(Collected data entries)
/---
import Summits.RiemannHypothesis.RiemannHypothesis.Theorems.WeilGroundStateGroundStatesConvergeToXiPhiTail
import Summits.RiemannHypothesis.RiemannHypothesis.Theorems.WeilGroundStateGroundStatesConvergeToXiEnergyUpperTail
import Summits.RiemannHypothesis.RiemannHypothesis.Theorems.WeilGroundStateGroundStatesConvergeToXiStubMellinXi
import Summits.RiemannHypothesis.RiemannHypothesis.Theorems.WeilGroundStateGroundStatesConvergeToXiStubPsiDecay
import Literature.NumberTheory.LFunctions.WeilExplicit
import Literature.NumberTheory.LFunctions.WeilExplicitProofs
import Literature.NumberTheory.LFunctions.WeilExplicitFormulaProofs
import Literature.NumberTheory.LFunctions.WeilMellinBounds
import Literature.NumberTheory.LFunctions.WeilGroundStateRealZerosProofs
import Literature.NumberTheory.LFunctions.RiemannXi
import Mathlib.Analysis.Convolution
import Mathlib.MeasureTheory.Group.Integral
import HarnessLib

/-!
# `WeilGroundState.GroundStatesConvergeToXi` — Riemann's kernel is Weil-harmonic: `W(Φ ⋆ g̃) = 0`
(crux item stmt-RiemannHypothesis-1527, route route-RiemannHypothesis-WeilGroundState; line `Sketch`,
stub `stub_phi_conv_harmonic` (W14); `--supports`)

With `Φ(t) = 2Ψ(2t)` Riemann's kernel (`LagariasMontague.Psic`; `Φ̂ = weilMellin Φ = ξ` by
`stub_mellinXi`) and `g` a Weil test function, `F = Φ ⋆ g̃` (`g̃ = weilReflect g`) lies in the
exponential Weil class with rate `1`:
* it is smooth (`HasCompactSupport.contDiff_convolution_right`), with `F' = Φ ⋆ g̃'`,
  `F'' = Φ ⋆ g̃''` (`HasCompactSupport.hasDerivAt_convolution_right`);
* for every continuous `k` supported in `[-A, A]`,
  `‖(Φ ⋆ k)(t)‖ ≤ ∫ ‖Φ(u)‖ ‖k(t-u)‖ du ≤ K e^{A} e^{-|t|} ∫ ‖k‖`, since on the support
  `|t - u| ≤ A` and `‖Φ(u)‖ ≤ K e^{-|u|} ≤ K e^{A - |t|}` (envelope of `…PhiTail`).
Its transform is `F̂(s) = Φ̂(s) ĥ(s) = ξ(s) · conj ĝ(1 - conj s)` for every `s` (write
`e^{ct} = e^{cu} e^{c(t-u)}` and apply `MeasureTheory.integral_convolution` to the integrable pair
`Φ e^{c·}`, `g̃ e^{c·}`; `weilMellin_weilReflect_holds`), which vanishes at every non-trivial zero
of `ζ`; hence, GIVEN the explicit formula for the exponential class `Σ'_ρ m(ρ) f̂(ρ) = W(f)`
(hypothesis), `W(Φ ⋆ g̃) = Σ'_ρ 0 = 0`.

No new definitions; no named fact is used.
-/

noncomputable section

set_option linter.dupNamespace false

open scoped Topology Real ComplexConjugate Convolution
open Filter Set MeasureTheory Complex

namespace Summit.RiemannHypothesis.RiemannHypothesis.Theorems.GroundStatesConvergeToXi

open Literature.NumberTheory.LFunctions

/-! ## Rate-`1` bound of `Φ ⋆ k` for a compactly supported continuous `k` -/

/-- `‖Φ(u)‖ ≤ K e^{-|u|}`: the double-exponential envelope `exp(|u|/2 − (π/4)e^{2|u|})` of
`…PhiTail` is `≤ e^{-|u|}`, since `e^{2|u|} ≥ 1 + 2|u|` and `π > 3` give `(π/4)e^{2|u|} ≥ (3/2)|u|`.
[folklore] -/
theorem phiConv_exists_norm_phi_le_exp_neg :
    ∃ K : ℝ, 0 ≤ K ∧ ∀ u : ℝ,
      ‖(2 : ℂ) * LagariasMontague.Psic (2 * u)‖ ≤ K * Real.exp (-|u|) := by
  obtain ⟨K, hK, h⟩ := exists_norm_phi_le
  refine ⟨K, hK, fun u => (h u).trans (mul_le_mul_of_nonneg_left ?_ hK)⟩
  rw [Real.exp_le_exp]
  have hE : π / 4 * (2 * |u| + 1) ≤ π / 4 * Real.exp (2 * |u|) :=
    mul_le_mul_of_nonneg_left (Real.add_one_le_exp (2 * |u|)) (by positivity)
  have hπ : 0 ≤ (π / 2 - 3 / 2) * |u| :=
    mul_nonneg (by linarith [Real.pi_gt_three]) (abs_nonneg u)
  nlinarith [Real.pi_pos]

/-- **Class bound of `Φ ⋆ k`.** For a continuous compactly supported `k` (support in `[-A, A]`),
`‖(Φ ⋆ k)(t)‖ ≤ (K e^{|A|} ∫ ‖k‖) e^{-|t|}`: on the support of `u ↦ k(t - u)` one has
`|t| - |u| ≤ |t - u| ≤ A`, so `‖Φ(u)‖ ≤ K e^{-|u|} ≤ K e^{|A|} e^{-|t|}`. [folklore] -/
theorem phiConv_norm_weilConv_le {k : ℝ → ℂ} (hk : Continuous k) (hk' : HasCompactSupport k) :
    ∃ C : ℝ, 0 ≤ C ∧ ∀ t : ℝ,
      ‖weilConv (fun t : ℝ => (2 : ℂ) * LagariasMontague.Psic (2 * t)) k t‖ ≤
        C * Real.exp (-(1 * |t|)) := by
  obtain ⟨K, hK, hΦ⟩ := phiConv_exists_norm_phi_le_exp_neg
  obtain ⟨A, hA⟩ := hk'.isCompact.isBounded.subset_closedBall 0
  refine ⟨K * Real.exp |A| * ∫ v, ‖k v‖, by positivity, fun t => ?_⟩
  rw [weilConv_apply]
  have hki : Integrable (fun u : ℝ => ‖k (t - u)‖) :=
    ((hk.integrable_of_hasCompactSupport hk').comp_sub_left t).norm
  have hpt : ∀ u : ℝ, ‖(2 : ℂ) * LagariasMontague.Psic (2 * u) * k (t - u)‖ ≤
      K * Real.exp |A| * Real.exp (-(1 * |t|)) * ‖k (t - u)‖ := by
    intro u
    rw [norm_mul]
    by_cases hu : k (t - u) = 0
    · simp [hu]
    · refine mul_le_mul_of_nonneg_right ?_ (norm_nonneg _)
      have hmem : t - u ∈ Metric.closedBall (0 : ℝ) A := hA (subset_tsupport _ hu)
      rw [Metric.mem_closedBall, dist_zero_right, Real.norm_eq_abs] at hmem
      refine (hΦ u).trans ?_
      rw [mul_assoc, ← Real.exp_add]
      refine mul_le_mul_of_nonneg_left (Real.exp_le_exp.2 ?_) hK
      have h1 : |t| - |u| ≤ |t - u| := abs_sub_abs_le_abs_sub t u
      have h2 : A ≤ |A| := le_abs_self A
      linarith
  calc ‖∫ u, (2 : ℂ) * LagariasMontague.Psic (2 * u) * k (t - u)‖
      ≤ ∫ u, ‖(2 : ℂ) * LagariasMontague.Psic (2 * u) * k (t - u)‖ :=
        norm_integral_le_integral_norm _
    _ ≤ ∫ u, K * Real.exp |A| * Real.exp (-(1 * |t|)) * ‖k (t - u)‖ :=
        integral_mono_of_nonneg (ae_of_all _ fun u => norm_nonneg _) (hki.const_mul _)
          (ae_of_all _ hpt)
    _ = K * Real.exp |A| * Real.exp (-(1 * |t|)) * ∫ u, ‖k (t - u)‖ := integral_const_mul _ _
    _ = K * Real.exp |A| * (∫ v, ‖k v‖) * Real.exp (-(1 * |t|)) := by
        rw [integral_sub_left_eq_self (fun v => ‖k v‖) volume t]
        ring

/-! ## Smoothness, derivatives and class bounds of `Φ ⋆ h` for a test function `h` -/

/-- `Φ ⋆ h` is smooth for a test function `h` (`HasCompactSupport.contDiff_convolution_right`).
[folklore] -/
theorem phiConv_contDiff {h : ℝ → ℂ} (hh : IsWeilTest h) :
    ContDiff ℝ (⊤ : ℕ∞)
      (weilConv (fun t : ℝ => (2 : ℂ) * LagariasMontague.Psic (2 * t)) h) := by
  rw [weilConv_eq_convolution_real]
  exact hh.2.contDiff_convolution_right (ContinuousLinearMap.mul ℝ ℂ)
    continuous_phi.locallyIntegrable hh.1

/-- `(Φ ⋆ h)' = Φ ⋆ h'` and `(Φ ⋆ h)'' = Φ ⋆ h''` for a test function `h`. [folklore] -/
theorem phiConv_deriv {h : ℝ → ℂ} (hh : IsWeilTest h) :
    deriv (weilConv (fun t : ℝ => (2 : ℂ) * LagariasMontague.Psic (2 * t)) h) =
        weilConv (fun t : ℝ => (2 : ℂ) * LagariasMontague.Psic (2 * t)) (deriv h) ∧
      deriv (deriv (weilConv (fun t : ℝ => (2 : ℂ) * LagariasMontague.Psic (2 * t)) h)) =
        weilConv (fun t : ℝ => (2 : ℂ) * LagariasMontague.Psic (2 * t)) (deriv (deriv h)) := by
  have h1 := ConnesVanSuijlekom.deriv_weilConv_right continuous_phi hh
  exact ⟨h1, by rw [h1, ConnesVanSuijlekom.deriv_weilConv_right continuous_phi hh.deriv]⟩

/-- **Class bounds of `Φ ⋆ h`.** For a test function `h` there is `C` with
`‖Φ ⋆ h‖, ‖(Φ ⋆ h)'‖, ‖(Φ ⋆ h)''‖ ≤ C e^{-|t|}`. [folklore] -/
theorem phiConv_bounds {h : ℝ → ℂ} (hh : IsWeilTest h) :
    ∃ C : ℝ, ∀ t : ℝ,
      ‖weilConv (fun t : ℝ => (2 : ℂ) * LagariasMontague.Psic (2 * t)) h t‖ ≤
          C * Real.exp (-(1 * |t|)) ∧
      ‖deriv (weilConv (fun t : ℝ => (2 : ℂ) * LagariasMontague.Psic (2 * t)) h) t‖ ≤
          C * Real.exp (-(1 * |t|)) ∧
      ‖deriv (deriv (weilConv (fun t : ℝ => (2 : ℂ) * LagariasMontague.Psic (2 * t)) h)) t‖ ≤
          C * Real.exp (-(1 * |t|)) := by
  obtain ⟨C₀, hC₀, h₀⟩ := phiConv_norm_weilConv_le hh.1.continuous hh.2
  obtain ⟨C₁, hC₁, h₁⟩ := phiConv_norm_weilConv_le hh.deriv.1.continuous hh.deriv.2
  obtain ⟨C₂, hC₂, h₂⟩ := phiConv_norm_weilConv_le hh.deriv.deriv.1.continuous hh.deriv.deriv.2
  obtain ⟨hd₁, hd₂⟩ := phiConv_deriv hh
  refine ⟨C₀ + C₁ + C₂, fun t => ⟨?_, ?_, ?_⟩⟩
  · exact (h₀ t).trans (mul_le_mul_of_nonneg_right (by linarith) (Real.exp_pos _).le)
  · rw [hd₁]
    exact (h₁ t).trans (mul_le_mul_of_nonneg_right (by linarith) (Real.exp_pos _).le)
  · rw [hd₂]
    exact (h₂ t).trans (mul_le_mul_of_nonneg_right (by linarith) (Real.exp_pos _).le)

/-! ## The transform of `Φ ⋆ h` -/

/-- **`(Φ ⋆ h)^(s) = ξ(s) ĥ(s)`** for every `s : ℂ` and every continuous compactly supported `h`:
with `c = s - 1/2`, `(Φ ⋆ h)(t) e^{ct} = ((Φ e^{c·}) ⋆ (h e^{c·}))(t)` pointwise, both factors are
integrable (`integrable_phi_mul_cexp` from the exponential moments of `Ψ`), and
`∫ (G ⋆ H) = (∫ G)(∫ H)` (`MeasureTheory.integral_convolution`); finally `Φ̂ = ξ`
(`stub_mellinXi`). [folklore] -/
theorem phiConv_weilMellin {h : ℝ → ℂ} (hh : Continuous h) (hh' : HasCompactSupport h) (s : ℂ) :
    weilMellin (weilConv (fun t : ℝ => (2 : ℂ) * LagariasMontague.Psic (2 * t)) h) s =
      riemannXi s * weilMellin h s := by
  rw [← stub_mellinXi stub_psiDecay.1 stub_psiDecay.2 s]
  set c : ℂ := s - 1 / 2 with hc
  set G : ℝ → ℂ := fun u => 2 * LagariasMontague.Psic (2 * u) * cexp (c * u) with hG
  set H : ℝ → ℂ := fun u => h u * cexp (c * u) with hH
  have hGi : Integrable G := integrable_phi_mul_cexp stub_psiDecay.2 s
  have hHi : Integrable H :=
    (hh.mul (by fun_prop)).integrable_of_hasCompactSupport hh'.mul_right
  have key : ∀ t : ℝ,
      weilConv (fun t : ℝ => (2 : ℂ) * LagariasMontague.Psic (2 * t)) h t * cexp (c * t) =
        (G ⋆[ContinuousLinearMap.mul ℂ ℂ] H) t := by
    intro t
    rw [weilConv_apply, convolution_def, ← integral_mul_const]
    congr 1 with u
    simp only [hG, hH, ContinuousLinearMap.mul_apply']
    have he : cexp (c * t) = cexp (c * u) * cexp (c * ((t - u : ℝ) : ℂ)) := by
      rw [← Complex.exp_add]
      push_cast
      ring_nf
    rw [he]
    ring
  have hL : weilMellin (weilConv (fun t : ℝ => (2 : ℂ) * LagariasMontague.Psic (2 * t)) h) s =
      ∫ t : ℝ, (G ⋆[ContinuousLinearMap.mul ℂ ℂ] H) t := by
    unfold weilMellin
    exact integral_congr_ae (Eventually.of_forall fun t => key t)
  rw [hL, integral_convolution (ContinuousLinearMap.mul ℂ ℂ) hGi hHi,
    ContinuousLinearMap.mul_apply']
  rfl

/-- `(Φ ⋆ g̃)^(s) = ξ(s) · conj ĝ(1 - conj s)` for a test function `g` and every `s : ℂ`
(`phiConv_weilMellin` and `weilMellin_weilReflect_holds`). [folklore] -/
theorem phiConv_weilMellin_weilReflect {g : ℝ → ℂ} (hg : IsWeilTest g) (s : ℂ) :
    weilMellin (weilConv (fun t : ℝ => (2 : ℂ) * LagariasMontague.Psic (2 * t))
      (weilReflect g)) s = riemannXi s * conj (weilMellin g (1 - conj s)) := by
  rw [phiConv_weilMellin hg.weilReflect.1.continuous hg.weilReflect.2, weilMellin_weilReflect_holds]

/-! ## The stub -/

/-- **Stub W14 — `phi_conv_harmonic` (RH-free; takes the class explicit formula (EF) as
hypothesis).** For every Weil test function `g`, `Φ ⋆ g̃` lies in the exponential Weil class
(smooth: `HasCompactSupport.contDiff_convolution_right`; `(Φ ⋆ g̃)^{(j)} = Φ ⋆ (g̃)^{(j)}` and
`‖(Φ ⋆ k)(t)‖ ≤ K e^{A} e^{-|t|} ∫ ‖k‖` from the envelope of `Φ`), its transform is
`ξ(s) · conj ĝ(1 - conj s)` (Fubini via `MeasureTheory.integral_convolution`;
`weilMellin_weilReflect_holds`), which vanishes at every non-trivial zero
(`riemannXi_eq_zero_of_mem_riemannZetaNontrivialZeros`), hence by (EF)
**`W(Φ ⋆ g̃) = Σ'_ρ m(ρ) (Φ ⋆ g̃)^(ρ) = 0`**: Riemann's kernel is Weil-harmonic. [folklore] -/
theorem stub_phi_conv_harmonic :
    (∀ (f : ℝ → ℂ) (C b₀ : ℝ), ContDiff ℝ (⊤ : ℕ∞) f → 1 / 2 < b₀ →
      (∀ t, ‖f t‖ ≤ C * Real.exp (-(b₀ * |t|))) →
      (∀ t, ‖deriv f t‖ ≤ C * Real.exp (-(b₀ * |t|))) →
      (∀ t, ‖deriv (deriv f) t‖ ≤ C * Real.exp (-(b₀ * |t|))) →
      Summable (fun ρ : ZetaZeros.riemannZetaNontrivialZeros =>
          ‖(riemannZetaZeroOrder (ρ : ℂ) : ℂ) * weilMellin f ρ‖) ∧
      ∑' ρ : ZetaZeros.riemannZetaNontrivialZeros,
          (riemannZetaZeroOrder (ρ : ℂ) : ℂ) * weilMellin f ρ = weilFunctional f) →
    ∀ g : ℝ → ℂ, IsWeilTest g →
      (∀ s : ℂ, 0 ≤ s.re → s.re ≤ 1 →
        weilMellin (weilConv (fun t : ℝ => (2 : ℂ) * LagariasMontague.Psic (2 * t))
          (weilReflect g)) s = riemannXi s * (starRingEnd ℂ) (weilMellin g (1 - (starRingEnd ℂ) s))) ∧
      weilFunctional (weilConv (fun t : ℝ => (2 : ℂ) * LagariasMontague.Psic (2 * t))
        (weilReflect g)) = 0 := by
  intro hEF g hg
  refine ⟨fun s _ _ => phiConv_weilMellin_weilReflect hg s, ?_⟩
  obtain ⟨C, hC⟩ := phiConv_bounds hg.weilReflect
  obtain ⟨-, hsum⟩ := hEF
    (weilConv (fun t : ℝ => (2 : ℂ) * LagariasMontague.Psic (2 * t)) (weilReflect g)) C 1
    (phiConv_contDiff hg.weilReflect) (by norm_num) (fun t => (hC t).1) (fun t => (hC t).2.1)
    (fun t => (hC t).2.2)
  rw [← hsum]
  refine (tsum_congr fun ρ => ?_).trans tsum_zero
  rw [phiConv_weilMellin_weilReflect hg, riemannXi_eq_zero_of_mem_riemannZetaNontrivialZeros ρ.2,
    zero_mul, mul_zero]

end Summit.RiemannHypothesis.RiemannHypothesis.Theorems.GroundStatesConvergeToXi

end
\---
/---
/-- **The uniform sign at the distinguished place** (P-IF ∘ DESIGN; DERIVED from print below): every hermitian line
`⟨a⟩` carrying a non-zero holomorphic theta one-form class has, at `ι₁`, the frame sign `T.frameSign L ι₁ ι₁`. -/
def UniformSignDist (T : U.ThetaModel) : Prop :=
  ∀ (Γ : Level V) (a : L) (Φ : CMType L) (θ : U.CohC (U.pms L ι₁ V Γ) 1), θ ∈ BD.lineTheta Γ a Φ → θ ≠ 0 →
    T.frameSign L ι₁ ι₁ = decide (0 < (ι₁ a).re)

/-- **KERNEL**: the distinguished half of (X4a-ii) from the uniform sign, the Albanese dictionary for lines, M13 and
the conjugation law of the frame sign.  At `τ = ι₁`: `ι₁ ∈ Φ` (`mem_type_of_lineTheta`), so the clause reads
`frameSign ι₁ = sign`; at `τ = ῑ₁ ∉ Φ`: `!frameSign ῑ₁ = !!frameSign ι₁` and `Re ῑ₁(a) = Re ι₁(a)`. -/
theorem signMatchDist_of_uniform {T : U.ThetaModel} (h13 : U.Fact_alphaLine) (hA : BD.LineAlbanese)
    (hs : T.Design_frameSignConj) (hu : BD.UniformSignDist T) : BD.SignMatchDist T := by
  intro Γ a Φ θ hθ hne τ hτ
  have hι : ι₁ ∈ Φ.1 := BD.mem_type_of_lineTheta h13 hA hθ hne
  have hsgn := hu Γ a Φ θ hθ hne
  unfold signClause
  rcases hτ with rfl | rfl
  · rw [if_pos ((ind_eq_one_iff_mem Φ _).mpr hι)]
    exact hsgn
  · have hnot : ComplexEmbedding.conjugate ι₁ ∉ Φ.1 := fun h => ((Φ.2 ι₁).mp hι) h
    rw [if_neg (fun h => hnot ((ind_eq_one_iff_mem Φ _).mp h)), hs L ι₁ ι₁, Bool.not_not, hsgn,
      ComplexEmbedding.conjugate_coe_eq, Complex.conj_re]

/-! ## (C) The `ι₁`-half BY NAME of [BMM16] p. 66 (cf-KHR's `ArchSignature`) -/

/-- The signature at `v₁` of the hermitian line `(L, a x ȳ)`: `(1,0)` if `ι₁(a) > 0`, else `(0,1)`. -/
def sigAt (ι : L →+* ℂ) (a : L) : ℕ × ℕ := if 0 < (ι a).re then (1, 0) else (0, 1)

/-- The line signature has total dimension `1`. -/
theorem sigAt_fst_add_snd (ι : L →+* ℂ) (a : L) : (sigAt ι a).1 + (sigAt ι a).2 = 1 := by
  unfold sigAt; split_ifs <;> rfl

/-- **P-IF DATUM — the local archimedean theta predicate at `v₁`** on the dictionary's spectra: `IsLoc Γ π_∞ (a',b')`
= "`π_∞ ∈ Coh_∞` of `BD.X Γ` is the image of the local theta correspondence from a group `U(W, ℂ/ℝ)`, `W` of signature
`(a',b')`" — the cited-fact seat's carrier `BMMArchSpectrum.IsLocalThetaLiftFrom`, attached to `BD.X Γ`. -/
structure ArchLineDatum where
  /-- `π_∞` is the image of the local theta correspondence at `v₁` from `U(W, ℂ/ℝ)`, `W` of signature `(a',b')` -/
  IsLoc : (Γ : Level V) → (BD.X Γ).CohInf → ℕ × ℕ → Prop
\---
Find and copy every line in the entries above where the string "unfold" occurs.

    unfold weilMellin
  unfold signClause
  unfold sigAt; split_ifs <;> rfl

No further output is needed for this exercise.